Touradas, o que é e que novidades vai trazer à tauromaquia?
Para lhe responder a esta e a outras questões, o TouroeOuro.com esteve à conversa com Paulo Pessoa de Carvalho, Presidente da Federação Prótoiro, sobre a nova marca que acabou de ser lançada.
O que é, a que se propõe, onde vai chegar?
Tudo para saber nas linhas seguintes...

TouroeOuro (TeO) Paulo faça-nos um ponto de situação da Prótoiro? Como a encontrou, o que se tem feito, e para onde vai caminhar…

Paulo Pessoa de Carvalho (PPC) - Antes de olhar para onde estamos, deixe-me recordar o momento do nascimento. A PRÓTOIRO nasceu como necessidade comum de um grupo de pessoas. Na altura, procurávamos um caminho que de alguma forma ajudasse todos os sectores da festa a prepararem-se para os tempos actuais e futuros. Daí, desse sentimento mútuo de várias pessoas, surgiu a PRÓTOIRO.

O trabalho por ela desenvolvido tem sido muito, nem sempre visível, mas de certeza frutífero. Na verdade, e muito resumidamente, a PRÓTOIRO abriu um canal de consciencialização para problemas que temos sentidos, e tem ajudado a criar uma estratégia de acção e defesa da festa. Tem desenvolvido um trabalho profundo com as forças de intervenção na sociedade, com o objectivo de dar a conhecer e valorizar a festa e a sua importância sóciocultural e económica.

O caminho que se segue é a continuidade do trabalho feito, um trabalho difícil porque se vira para dentro e para fora. Temos a contínua meta de envolver todos os agentes da Festa, incentivando-os a fazer mais e melhor e alertando-os para a necessidade de mudança. Mas, o grande foco da Protoiro é agir na sociedade para mostrar a verdadeira importância da tauromaquia e toda a sua enorme riqueza e multivalências, que ultrapassam tremendamente o espectáculo em si que é uma corrida de toiros. Neste capítulo e apenas para concluir, a PRÓTOIRO terá sempre como seu lema a liberdade cultural e o respeito pelas opções de cada um. Com o lançamento da marca Touradas, um passo estratégico muito meditado, damos um passo inovador e importantíssimo para a promoção da tauromaquia.

TeO - Como sente a união entre os intervenientes da festa para com a Protoiro?
Como correu e foi recebida a apresentação do projecto ‘Touradas’ aos intervenientes?

A apresentação do projecto TOURADAS correu bem e foi recebida de igual forma. Foram colocadas oportunas questões e a plateia constituída por elementos das 4 associações que constituem a PRÓTOIRO, saiu, penso eu, esclarecida mas, acima de tudo, consciente de que estamos um passo à frente de muitas áreas de negócio na forma como olhamos para o futuro.
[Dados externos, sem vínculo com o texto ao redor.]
include hℓ hm hβ in
/-- **Merlin's winning chance against the Goldwasser–Sipser referee is the value of the
Goldwasser–Sipser game** (pattern `merlin.alternate (2R + 3)`, moves of length `M`).
[cite: AroraBarakCC2009, Thm. 8.12 (§8.2.3)] [cite: BabaiMoran1988, §2.3] -/
theorem amValue_gsRef_eq (hM2 : 2 * p.m ≤ p.M) (hMℓ : p.ℓ ≤ p.M) :
    amValue (gsRef W p.γ p.kFin p.R) p.M (merlin.alternate (2 * p.R + 3)) x =
      gameValue (payoff p (W.game x p.m p.ℓ)) p.M (merlin.alternate (2 * p.R + 3)) [] := by
  rw [amValue]
  refine gameValue_congr_on _ _ _ _ [] fun C hC hCM => ?_
  rw [List.nil_append]
  exact refereePayoff_gsRef_eq_payoff W x p hℓ hm hβ hM2 hMℓ C (by rw [hC, length_alternate]) hCM

end Agreement

end GSRef

end Literature.Computability.Complexity

end
/-- **`v_x` is Weil-harmonic (RH-free)**: `W(v_x ⋆ g̃) = 0` for every Weil test function `g`.
By the strong-class pairing (`stub_strongClass_pairing`, `g` lies in the strong class at rate `1`,
`hExt_strong_of_isWeilTest`) `v_x ⋆ g̃` lies in the exponential class with
`(v_x ⋆ g̃)^(s) = v̂_x(s) conj ĝ(1 - conj s)` in the closed strip, and by the class explicit formula
`W(v_x ⋆ g̃) = Σ'_ρ m(ρ) cosh((ρ - 1/2)x) ξ(ρ) conj ĝ(1 - conj ρ) = 0` (`ξ(ρ) = 0`). [folklore] -/
theorem phiAvg_conv_harmonic (x : ℝ) {g : ℝ → ℂ} (hg : IsWeilTest g) :
    weilFunctional (weilConv (fun t : ℝ => LagariasMontague.Psic (2 * (t + x)) +
      LagariasMontague.Psic (2 * (t - x))) (weilReflect g)) = 0 := by
  have hv : AEStronglyMeasurable (fun t : ℝ => LagariasMontague.Psic (2 * (t + x)) +
      LagariasMontague.Psic (2 * (t - x))) volume :=
    (phiAvg_contDiff x).continuous.aestronglyMeasurable
  obtain ⟨hFcd, hFbd, hFmel⟩ := stub_strongClass_pairing _ g 1 1 hv (by norm_num)
    (phiAvg_integrable_weight x) hg.1 (by norm_num) le_rfl
    (fun k => hExt_strong_of_isWeilTest hg (by norm_num) k)
  obtain ⟨C, hC0, hC1, hC2⟩ := hExt_deriv_bounds_of_all hFbd
  obtain ⟨-, hsum⟩ := explicit_formula_expClass' _ C 1 hFcd (by norm_num) hC0 hC1 hC2
  rw [← hsum]
  refine (tsum_congr fun ρ => ?_).trans tsum_zero
  have hρ0 := ZetaZeros.riemannZetaNontrivialZeros.re_pos ρ.2
  have hρ1 := ZetaZeros.riemannZetaNontrivialZeros.re_lt_one ρ.2
  rw [hFmel ρ hρ0.le hρ1.le, phiAvg_weilMellin,
    riemannXi_eq_zero_of_mem_riemannZetaNontrivialZeros ρ.2]
  simp

/-! ## `v_x` is not a multiple of `Φ` -/

/-- **Non-rigidity: for `x ≠ 0`, `v_x` is not a multiple of `Φ`.**  If `v_x = c Φ` then
`cosh((s - 1/2)x) ξ(s) = c ξ(s)` for all `s`; `s = 1/2` gives `c = 1` (`ξ(1/2) ≠ 0`), and `s = 0`
gives `cosh(x/2) = 1` (`ξ(0) = 1/2`), i.e. `x = 0` (`Real.one_lt_cosh`). [folklore] -/
theorem phiAvg_not_multiple {x : ℝ} (hx : x ≠ 0) (c : ℂ) :
    ¬ ∀ t : ℝ, LagariasMontague.Psic (2 * (t + x)) + LagariasMontague.Psic (2 * (t - x)) =
      c * (2 * LagariasMontague.Psic (2 * t)) := by
  intro h
  have hfun : (fun t : ℝ => LagariasMontague.Psic (2 * (t + x)) +
      LagariasMontague.Psic (2 * (t - x))) = fun t : ℝ => c * (2 * LagariasMontague.Psic (2 * t)) :=
    funext h
  have hmel : ∀ s : ℂ, Complex.cosh ((s - 1 / 2) * (x : ℂ)) * riemannXi s = c * riemannXi s := by
    intro s
    rw [← phiAvg_weilMellin, hfun, weilMellin_const_mul,
      stub_mellinXi stub_psiDecay.1 stub_psiDecay.2]
  have hc : c = 1 := by
    have h1 := hmel (1 / 2)
    rw [sub_self, zero_mul, Complex.cosh_zero] at h1
    exact ((mul_left_inj' riemannXi_one_half_ne_zero).1 h1).symm
  have h0 := hmel 0
  rw [hc, one_mul, riemannXi_zero, zero_sub] at h0
  have h0' : Complex.cosh (-(1 / 2) * (x : ℂ)) = 1 :=
    (mul_left_inj' (by norm_num : (1 / 2 : ℂ) ≠ 0)).1 (h0.trans (one_mul _).symm)
  have h2 : Complex.cosh (-(1 / 2) * (x : ℂ)) = (Real.cosh (x / 2) : ℂ) := by
    rw [Complex.ofReal_cosh, ← Complex.cosh_neg]
    congr 1
    push_cast
    ring
  rw [h2] at h0'
  have h3 : Real.cosh (x / 2) = 1 := by exact_mod_cast h0'
  have h4 : 1 < Real.cosh (x / 2) := Real.one_lt_cosh.2 (div_ne_zero hx two_ne_zero)
  linarith

/-! ## The stub -/

/-- **Stub H6 — `phi_translateAvg_harmonic` (RH-free): the symmetrised translate
`v_x(t) = Ψ(2(t + x)) + Ψ(2(t - x)) = (Φ(t + x) + Φ(t - x))/2` of Riemann's kernel `Φ = 2Ψ(2·)`
shares every structural property of `Φ` visible to the explicit formula, yet is not a multiple of
`Φ`.**  It is real (`Im = 0`), positive, even, smooth; all its derivatives are `O(e^{-|t|})`
(`stub_phi_iteratedDeriv_envelope` + `iteratedDeriv_comp_add_const`) and it is `O(e^{-b|t|})` for
every rate `b` (`stub_psiDecay`); its transform is `v̂_x(s) = cosh((s - 1/2)x) ξ(s)`
(`phiTr_weilMellin` at `±x`), which vanishes at every non-trivial zero, so `W(v_x ⋆ g̃) = 0` for
every test `g` (`stub_strongClass_pairing` + `explicit_formula_expClass'`); and for `x ≠ 0` no
`c` has `v_x = c Φ` (else `c = 1` at `s = 1/2` by `ξ(1/2) ≠ 0` and `cosh(x/2) = 1` at `s = 0` by
`ξ(0) = 1/2`). [folklore] -/
theorem stub_phi_translateAvg_harmonic :
    ∀ x : ℝ,
      (∀ t : ℝ, (LagariasMontague.Psic (2 * (t + x)) + LagariasMontague.Psic (2 * (t - x))).im = 0) ∧
      (∀ t : ℝ, 0 < (LagariasMontague.Psic (2 * (t + x)) + LagariasMontague.Psic (2 * (t - x))).re) ∧
      (∀ t : ℝ, LagariasMontague.Psic (2 * (-t + x)) + LagariasMontague.Psic (2 * (-t - x)) =
        LagariasMontague.Psic (2 * (t + x)) + LagariasMontague.Psic (2 * (t - x))) ∧
      ContDiff ℝ (⊤ : ℕ∞)
        (fun t : ℝ => LagariasMontague.Psic (2 * (t + x)) + LagariasMontague.Psic (2 * (t - x))) ∧
      (∀ n : ℕ, ∃ C : ℝ, ∀ t : ℝ,
        ‖iteratedDeriv n (fun t : ℝ => LagariasMontague.Psic (2 * (t + x)) +
          LagariasMontague.Psic (2 * (t - x))) t‖ ≤ C * Real.exp (-(1 * |t|))) ∧
      (∀ b : ℝ, ∃ C : ℝ, ∀ t : ℝ,
        ‖LagariasMontague.Psic (2 * (t + x)) + LagariasMontague.Psic (2 * (t - x))‖ ≤
          C * Real.exp (-(b * |t|))) ∧
      (∀ s : ℂ, weilMellin (fun t : ℝ => LagariasMontague.Psic (2 * (t + x)) +
          LagariasMontague.Psic (2 * (t - x))) s =
        Complex.cosh ((s - 1 / 2) * (x : ℂ)) * riemannXi s) ∧
      (∀ g : ℝ → ℂ, IsWeilTest g →
        weilFunctional (weilConv (fun t : ℝ => LagariasMontague.Psic (2 * (t + x)) +
          LagariasMontague.Psic (2 * (t - x))) (weilReflect g)) = 0) ∧
      (x ≠ 0 → ∀ c : ℂ, ¬ ∀ t : ℝ, LagariasMontague.Psic (2 * (t + x)) +
          LagariasMontague.Psic (2 * (t - x)) = c * (2 * LagariasMontague.Psic (2 * t))) := by
  intro x
  exact ⟨phiAvg_im x, phiAvg_re_pos x, phiAvg_even x, phiAvg_contDiff x,
    phiAvg_iteratedDeriv_bound x, phiAvg_bound x, phiAvg_weilMellin x,
    fun g hg => phiAvg_conv_harmonic x hg, fun hx c => phiAvg_not_multiple hx c⟩

end Summit.RiemannHypothesis.RiemannHypothesis.Theorems.GroundStatesConvergeToXi

end
import Summits.CriticalPhenomena.PercolationContinuityZ3.Theorems.PercTreeValueConnectionPatternFactorisation
import Literature.Probability.Percolation.BernoulliPercolationProofs
import Literature.Probability.Percolation.TwoPointFunction
import HarnessLib

/-!
# Stub `stub_anchor` of line `Sketch` for the crux `PercTreeValue.EquilateralAntiFactorisation`

The ANCHOR of the pivotal-deficit flow: at every supercritical parameter `p₁ > p_c(ℤ³)` the
Delfino–Viti ratio of the equilateral lattice triangle `{0, a_r, b_r}`, `a_r = (r,r,0)`,
`b_r = (r,0,r)`,

`R_r(p₁)² = P_{p₁}(0 ↔ a_r ∧ 0 ↔ b_r)² / (τ(0,a_r) τ(a_r,b_r) τ(b_r,0))`

tends to `1` as `r → ∞`.

Argument (pure limit bookkeeping, copied from the assembly `AssemblyViaThreePoint`): above `p_c`
the percolation probability `θ := θ(p₁)` is positive (`theta_pos_of_criticalProb_lt_holds`), and
pattern-blindness (the route's proved support item `connectionPatternFactorisation_proof`) applied
at `p = p₁` with `k = 3`, pattern `{(0,1),(0,2)}` on `A_n = (0, a_n, b_n)` gives
`P(0 ↔ a_n ∧ 0 ↔ b_n) → θ³`, and with `k = 2`, pattern `{(0,1)}` on the pairs `(0,a_n)`, `(a_n,b_n)`,
`(b_n,0)` gives each `τ → θ²`. Hence the ratio tends to `(θ³)² / (θ² θ² θ²) = 1`.
-/

noncomputable section

namespace Summit.CriticalPhenomena.PercolationContinuityZ3.Theorems.EquilateralAntiFactorisation

open MeasureTheory Filter Topology
open Literature.Probability.Percolation Literature.Probability.LatticeModels

namespace Anchor

/-- A sequence of lattice points one of whose coordinates has absolute value `n` at time `n`
tends to infinity in the sup norm. -/
theorem tendsto_norm_of_coord (l : Fin 3) (f : ℕ → Site 3) (hf : ∀ n : ℕ, ‖f n l‖ = (n : ℝ)) :
    Tendsto (fun n => ‖f n‖) atTop atTop := by
  refine tendsto_atTop_mono (fun n => ?_) tendsto_natCast_atTop_atTop
  rw [← hf n]
  exact norm_le_pi_norm (f n) l

/-- Pattern-blindness on the face: `P_p(0 ↔ a_r ∧ 0 ↔ b_r) → θ(p)³` (the `3`-point configuration
`(0, a_n, b_n)` with pattern `{(0,1),(0,2)}`; a local term, no definition introduced). -/
theorem tendsto_threePoint (p : unitInterval) :
    Tendsto (fun r : ℕ => (bondPercolation (zdGraph 3) p).real
        (openConn (0 : Site 3) ![(r : ℤ), (r : ℤ), 0] ∩ openConn (0 : Site 3) ![(r : ℤ), 0, (r : ℤ)]))
      atTop (𝓝 (theta (zdGraph 3) 0 p ^ 3)) := by
  have hF := Summit.CriticalPhenomena.PercolationContinuityZ3.Theorems.connectionPatternFactorisation_proof
  unfold Summit.CriticalPhenomena.PercolationContinuityZ3.Theses.PercTreeValue.ConnectionPatternFactorisation
    at hF
  let cfgT : ℕ → Fin 3 → Site 3 := fun n =>
    ![(0 : Site 3), ![(n : ℤ), (n : ℤ), 0], ![(n : ℤ), 0, (n : ℤ)]]
  have hdist : ∀ i j : Fin 3, i ≠ j → Tendsto (fun n => ‖cfgT n i - cfgT n j‖) atTop atTop := by
    intro i j hij
    fin_cases i <;> fin_cases j <;> (first | exact absurd rfl hij | skip) <;>
      first
        | (refine tendsto_norm_of_coord 0 _ (fun n => ?_); simp [cfgT]; done)
        | (refine tendsto_norm_of_coord 1 _ (fun n => ?_); simp [cfgT])
  have h3 := hF p 3 {((0 : Fin 3), (1 : Fin 3)), (0, 2)} (by decide) (by decide) cfgT hdist
  refine Tendsto.congr (fun r => ?_) h3
  simp [cfgT]

/-- Pattern-blindness on the edge `(0, a_r)`: `τ_p(0, a_r) → θ(p)²`. -/
theorem tendsto_tauA (p : unitInterval) :
    Tendsto (fun r : ℕ => tau 3 p 0 ![(r : ℤ), (r : ℤ), 0]) atTop (𝓝 (theta (zdGraph 3) 0 p ^ 2)) := by
  have hF := Summit.CriticalPhenomena.PercolationContinuityZ3.Theorems.connectionPatternFactorisation_proof
  unfold Summit.CriticalPhenomena.PercolationContinuityZ3.Theses.PercTreeValue.ConnectionPatternFactorisation
    at hF
  let cfgA : ℕ → Fin 2 → Site 3 := fun n => ![(0 : Site 3), ![(n : ℤ), (n : ℤ), 0]]
  have hdist : ∀ i j : Fin 2, i ≠ j → Tendsto (fun n => ‖cfgA n i - cfgA n j‖) atTop atTop := by
    intro i j hij
    fin_cases i <;> fin_cases j <;> (first | exact absurd rfl hij | skip) <;>
      (refine tendsto_norm_of_coord 0 _ (fun n => ?_); simp [cfgA])
  have h2 := hF p 2 {((0 : Fin 2), (1 : Fin 2))} (by decide) (by decide) cfgA hdist
  refine Tendsto.congr (fun r => ?_) h2
  simp [cfgA, tau_def]

/-- Pattern-blindness on the edge `(a_r, b_r)`: `τ_p(a_r, b_r) → θ(p)²`. -/
theorem tendsto_tauB (p : unitInterval) :
    Tendsto (fun r : ℕ => tau 3 p ![(r : ℤ), (r : ℤ), 0] ![(r : ℤ), 0, (r : ℤ)]) atTop
      (𝓝 (theta (zdGraph 3) 0 p ^ 2)) := by
  have hF := Summit.CriticalPhenomena.PercolationContinuityZ3.Theorems.connectionPatternFactorisation_proof
  unfold Summit.CriticalPhenomena.PercolationContinuityZ3.Theses.PercTreeValue.ConnectionPatternFactorisation
    at hF
  let cfgB : ℕ → Fin 2 → Site 3 := fun n => ![![(n : ℤ), (n : ℤ), 0], ![(n : ℤ), 0, (n : ℤ)]]
  have hdist : ∀ i j : Fin 2, i ≠ j → Tendsto (fun n => ‖cfgB n i - cfgB n j‖) atTop atTop := by
    intro i j hij
    fin_cases i <;> fin_cases j <;> (first | exact absurd rfl hij | skip) <;>
      (refine tendsto_norm_of_coord 1 _ (fun n => ?_); simp [cfgB])
  have h2 := hF p 2 {((0 : Fin 2), (1 : Fin 2))} (by decide) (by decide) cfgB hdist
  refine Tendsto.congr (fun r => ?_) h2
  simp [cfgB, tau_def]

/-- Pattern-blindness on the edge `(b_r, 0)`: `τ_p(b_r, 0) → θ(p)²`. -/
theorem tendsto_tauC (p : unitInterval) :
    Tendsto (fun r : ℕ => tau 3 p ![(r : ℤ), 0, (r : ℤ)] 0) atTop (𝓝 (theta (zdGraph 3) 0 p ^ 2)) := by
  have hF := Summit.CriticalPhenomena.PercolationContinuityZ3.Theorems.connectionPatternFactorisation_proof
  unfold Summit.CriticalPhenomena.PercolationContinuityZ3.Theses.PercTreeValue.ConnectionPatternFactorisation
    at hF
  let cfgC : ℕ → Fin 2 → Site 3 := fun n => ![![(n : ℤ), 0, (n : ℤ)], (0 : Site 3)]
  have hdist : ∀ i j : Fin 2, i ≠ j → Tendsto (fun n => ‖cfgC n i - cfgC n j‖) atTop atTop := by
    intro i j hij
    fin_cases i <;> fin_cases j <;> (first | exact absurd rfl hij | skip) <;>
      (refine tendsto_norm_of_coord 0 _ (fun n => ?_); simp [cfgC])
  have h2 := hF p 2 {((0 : Fin 2), (1 : Fin 2))} (by decide) (by decide) cfgC hdist
  refine Tendsto.congr (fun r => ?_) h2
  simp [cfgC, tau_def]

end Anchor

/-- **S6 (anchor).** For every supercritical `p₁ > p_c(ℤ³)` the squared Delfino–Viti ratio of the
equilateral lattice triangle, `P_{p₁}(0 ↔ a_r ∧ 0 ↔ b_r)² / (τ(0,a_r) τ(a_r,b_r) τ(b_r,0))` with
`a_r = (r,r,0)`, `b_r = (r,0,r)`, tends to `1` as `r → ∞`: `θ(p₁) > 0`
(`theta_pos_of_criticalProb_lt_holds`) and pattern-blindness
(`connectionPatternFactorisation_proof`) make the numerator tend to `(θ³)²` and the denominator
to `θ² θ² θ² ≠ 0`. -/
theorem stub_anchor (p₁ : unitInterval) (hp₁ : criticalProbI 3 < p₁) :
    Tendsto (fun r : ℕ =>
      (bondPercolation (zdGraph 3) p₁).real (openConn (0 : Site 3) ![(r : ℤ), (r : ℤ), 0] ∩
          openConn (0 : Site 3) ![(r : ℤ), 0, (r : ℤ)]) ^ 2 /
        (tau 3 p₁ 0 ![(r : ℤ), (r : ℤ), 0] * tau 3 p₁ ![(r : ℤ), (r : ℤ), 0] ![(r : ℤ), 0, (r : ℤ)] *
          tau 3 p₁ ![(r : ℤ), 0, (r : ℤ)] 0))
      atTop (𝓝 1) := by
  -- θ := θ(p₁) > 0 above `p_c`
  have hp₁' : criticalProb (zdGraph 3) (0 : Site 3) < (p₁ : ℝ) := by
    rw [← coe_criticalProbI]
    exact Subtype.coe_lt_coe.mpr hp₁
  have hθpos : 0 < theta (zdGraph 3) (0 : Site 3) p₁ :=
    theta_pos_of_criticalProb_lt_holds (zdGraph 3) (0 : Site 3) p₁ hp₁'
  have hθne : theta (zdGraph 3) (0 : Site 3) p₁ ≠ 0 := ne_of_gt hθpos
  have hden : theta (zdGraph 3) (0 : Site 3) p₁ ^ 2 * theta (zdGraph 3) (0 : Site 3) p₁ ^ 2 *
      theta (zdGraph 3) (0 : Site 3) p₁ ^ 2 ≠ 0 := by positivity
  have hval : (theta (zdGraph 3) (0 : Site 3) p₁ ^ 3) ^ 2 /
      (theta (zdGraph 3) (0 : Site 3) p₁ ^ 2 * theta (zdGraph 3) (0 : Site 3) p₁ ^ 2 *
        theta (zdGraph 3) (0 : Site 3) p₁ ^ 2) = 1 := by
    rw [div_eq_one_iff_eq hden]
    ring
  have h := ((Anchor.tendsto_threePoint p₁).pow 2).div
    (((Anchor.tendsto_tauA p₁).mul (Anchor.tendsto_tauB p₁)).mul (Anchor.tendsto_tauC p₁)) hden
  rw [hval] at h
  exact h

end Summit.CriticalPhenomena.PercolationContinuityZ3.Theorems.EquilateralAntiFactorisation

end
/-! ## §4 The digit-uniform same-level criterion -/

/-- **ALL DIGITS KEEP THE LEVEL iff EIGENLINE + SECOND-ORDER CORNER.**  For `κ, γ ∈ GL₃(K)`, `M = κ⁻¹(γ−1)κ` of level `ϖ^d` and a unit `a`: EVERY neighbour
`latt(κ·g(a,b))` with `|b| ≤ 1` keeps the level `ϖ^d` iff `|M₁₀|, |M₂₁| ≤ |ϖ|^{d+1}`, `|M₂₂ − M₀₀| ≤ |ϖ|^{d+1}` and `|M₂₀| ≤ |ϖ|^{d+2}` — test the digits `b = 0`
(`⇒ M₂₀`) and `b = 1` (`⇒ ϖ(M₂₂ − M₀₀)`) in ★ `map_sub_one_childLatt_le_scaleLattice_iff_lower`.  (Any field `K`, any `d`; no unitarity.) [cite: Kottwitz1986, §3] [cite: Serre1980Trees, II.1.1] -/
theorem forall_map_sub_one_childLatt_le_scaleLattice_iff (hϖ : Valued.v ϖ = WithZero.exp (-1 : ℤ)) (κ γ : GL (Fin 3) K) {a : K} (ha : Valued.v a = 1) {d : ℕ}
    (hM : ∀ i j, Valued.v (((((κ⁻¹ : GL (Fin 3) K)) : Matrix (Fin 3) (Fin 3) K) * ((γ : Matrix (Fin 3) (Fin 3) K) - 1) * (κ : Matrix (Fin 3) (Fin 3) K)) i j) ≤ Valued.v ϖ ^ d) :
    (∀ b : K, Valued.v b ≤ 1 →
      (latt ((κ : Matrix (Fin 3) (Fin 3) K) * !![a / ϖ, 0, 0; 0, 1, 0; b, 0, ϖ])).map ((Matrix.toLin' ((γ : Matrix (Fin 3) (Fin 3) K) - 1)).restrictScalars 𝒪[K]) ≤
        scaleLattice (ϖ ^ d) (latt ((κ : Matrix (Fin 3) (Fin 3) K) * !![a / ϖ, 0, 0; 0, 1, 0; b, 0, ϖ]))) ↔
      Valued.v (((((κ⁻¹ : GL (Fin 3) K)) : Matrix (Fin 3) (Fin 3) K) * ((γ : Matrix (Fin 3) (Fin 3) K) - 1) * (κ : Matrix (Fin 3) (Fin 3) K)) 1 0) ≤ Valued.v ϖ ^ (d + 1) ∧
      Valued.v (((((κ⁻¹ : GL (Fin 3) K)) : Matrix (Fin 3) (Fin 3) K) * ((γ : Matrix (Fin 3) (Fin 3) K) - 1) * (κ : Matrix (Fin 3) (Fin 3) K)) 2 1) ≤ Valued.v ϖ ^ (d + 1) ∧
      Valued.v (((((κ⁻¹ : GL (Fin 3) K)) : Matrix (Fin 3) (Fin 3) K) * ((γ : Matrix (Fin 3) (Fin 3) K) - 1) * (κ : Matrix (Fin 3) (Fin 3) K)) 2 2 -
        ((((κ⁻¹ : GL (Fin 3) K)) : Matrix (Fin 3) (Fin 3) K) * ((γ : Matrix (Fin 3) (Fin 3) K) - 1) * (κ : Matrix (Fin 3) (Fin 3) K)) 0 0) ≤ Valued.v ϖ ^ (d + 1) ∧
      Valued.v (((((κ⁻¹ : GL (Fin 3) K)) : Matrix (Fin 3) (Fin 3) K) * ((γ : Matrix (Fin 3) (Fin 3) K) - 1) * (κ : Matrix (Fin 3) (Fin 3) K)) 2 0) ≤ Valued.v ϖ ^ (d + 2) := by
  have hϖ0 : ϖ ≠ 0 := fun h0 => by rw [h0, map_zero] at hϖ; exact WithZero.coe_ne_zero hϖ.symm
  have hvϖ0 : Valued.v ϖ ≠ 0 := (Valuation.ne_zero_iff _).2 hϖ0
  set M : Matrix (Fin 3) (Fin 3) K := (((κ⁻¹ : GL (Fin 3) K)) : Matrix (Fin 3) (Fin 3) K) * ((γ : Matrix (Fin 3) (Fin 3) K) - 1) * (κ : Matrix (Fin 3) (Fin 3) K)
    with hMdef
  constructor
  · intro h
    have hb0 : Valued.v (0 : K) ≤ 1 := by rw [map_zero]; exact zero_le
    have hb1 : Valued.v (1 : K) ≤ 1 := by rw [map_one]
    obtain ⟨h10, h21, hc0⟩ := (map_sub_one_childLatt_le_scaleLattice_iff_lower hϖ κ γ ha hb0 hM).1 (h 0 hb0)
    obtain ⟨-, -, hc1⟩ := (map_sub_one_childLatt_le_scaleLattice_iff_lower hϖ κ γ ha hb1 hM).1 (h 1 hb1)
    have h20 : Valued.v (M 2 0) ≤ Valued.v ϖ ^ (d + 2) := by
      have e : a * M 2 0 + ϖ * 0 * (M 2 2 - M 0 0) = a * M 2 0 := by ring
      rw [e, map_mul, ha, one_mul] at hc0
      exact hc0
    have hϖM : Valued.v (ϖ * (M 2 2 - M 0 0)) ≤ Valued.v ϖ ^ (d + 2) := by
      have e : ϖ * (M 2 2 - M 0 0) = (a * M 2 0 + ϖ * 1 * (M 2 2 - M 0 0)) - a * M 2 0 := by ring
      rw [e]
      refine (Valuation.map_sub _ _ _).trans (max_le hc1 ?_)
      rw [map_mul, ha, one_mul]; exact h20
    have hdiag : Valued.v (M 2 2 - M 0 0) ≤ Valued.v ϖ ^ (d + 1) := by
      rw [map_mul, pow_succ'] at hϖM
      calc Valued.v (M 2 2 - M 0 0) = (Valued.v ϖ)⁻¹ * (Valued.v ϖ * Valued.v (M 2 2 - M 0 0)) := by rw [← mul_assoc, inv_mul_cancel₀ hvϖ0, one_mul]
        _ ≤ (Valued.v ϖ)⁻¹ * (Valued.v ϖ * Valued.v ϖ ^ (d + 1)) := mul_le_mul' le_rfl hϖM
        _ = Valued.v ϖ ^ (d + 1) := by rw [← mul_assoc, inv_mul_cancel₀ hvϖ0, one_mul]
    exact ⟨h10, h21, hdiag, h20⟩
  · rintro ⟨h10, h21, hdiag, h20⟩ b hb
    refine (map_sub_one_childLatt_le_scaleLattice_iff_lower hϖ κ γ ha hb hM).2 ⟨h10, h21, ?_⟩
    refine (Valuation.map_add _ _ _).trans (max_le ?_ ?_)
    · rw [map_mul, ha, one_mul]; exact h20
    · rw [map_mul, map_mul]
      calc Valued.v ϖ * Valued.v b * Valued.v (M 2 2 - M 0 0) ≤ Valued.v ϖ * 1 * Valued.v ϖ ^ (d + 1) := mul_le_mul' (mul_le_mul' le_rfl hb) hdiag
        _ = Valued.v ϖ ^ (d + 2) := by rw [mul_one, ← pow_succ']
As pessoas perceberam que existe estratégia, existem ideias, existe um caminho claro a percorrer. Agora, é tempo de concretizar estas ideias, valorizarmo-nos, darmos definitivamente o passo para uma nova e actual noção do mundo da tauromaquia, quer para dentro quer para fora - pois irão respeitar-nos e valorizar-nos de uma outra forma. Não é possível chegar, ver e vencer, isso não acontece na vida real salvo raras excepções. As pessoas, na sua grande maioria, são impacientes e desconfiadas, são características humanas que todos nós partilhamos. Temos resistências ao que é novo, ao que é diferente. O caminho que temos vindo a fazer é longo e árduo. Por vezes temos mesmo de nos recordar de que só o tempo, a união e o foco no mesmo objectivo (defesa e promoção da festa) é que nos farão chegar onde pretendemos. Esta apresentação correspondeu precisamente a um esforço numa área em que nos pediram que melhorássemos a nossa intervenção, na acção da comunicação interna. Pedimos a paciência e compreensão de todos para o arranque deste enorme projecto, que exige energias e empenho de todos. Estamos todos a trabalhar para a Festa, para que ela se fortaleça.

TeO - A Protoiro prepara-se para lançar a marca ‘Touradas’, quer explicar-nos melhor em que consiste?

PPC - Depois de vários anos de trabalho sentimos a necessidade de poder potenciar a comunicação da tauromaquia, um dos objectivos fundamentais da Protoiro. Isso só é possível através da criação de uma marca em redor da qual se constrói a comunicação e a estratégia para abordar os nossos públicos alvo. Assim, decidimos criar a marca “Touradas”, uma marca que agrega a comunicação de todas as dimensões do universo da tauromaquia, comunicando a tauromaquia na sociedade. 

É uma marca de raiz portuguesa mas de mentalidade aberta e global, daí a escolha de um toiro origami como símbolo da marca.

A marca Touradas aposta na dimensão emocional: no seu ADN está uma marca feita de Portugal e das suas emoções, do amor à cultura portuguesa e àquilo nos faz únicos no mundo. Uma marca vibrante para quem vive a vida intensamente e com optimismo. Uma marca cheia de paixão, que oferece experiências excitantes e que desperta sentimentos únicos. Uma afirmação para quem afirma o que é, aquilo em que acredita, o que o faz feliz.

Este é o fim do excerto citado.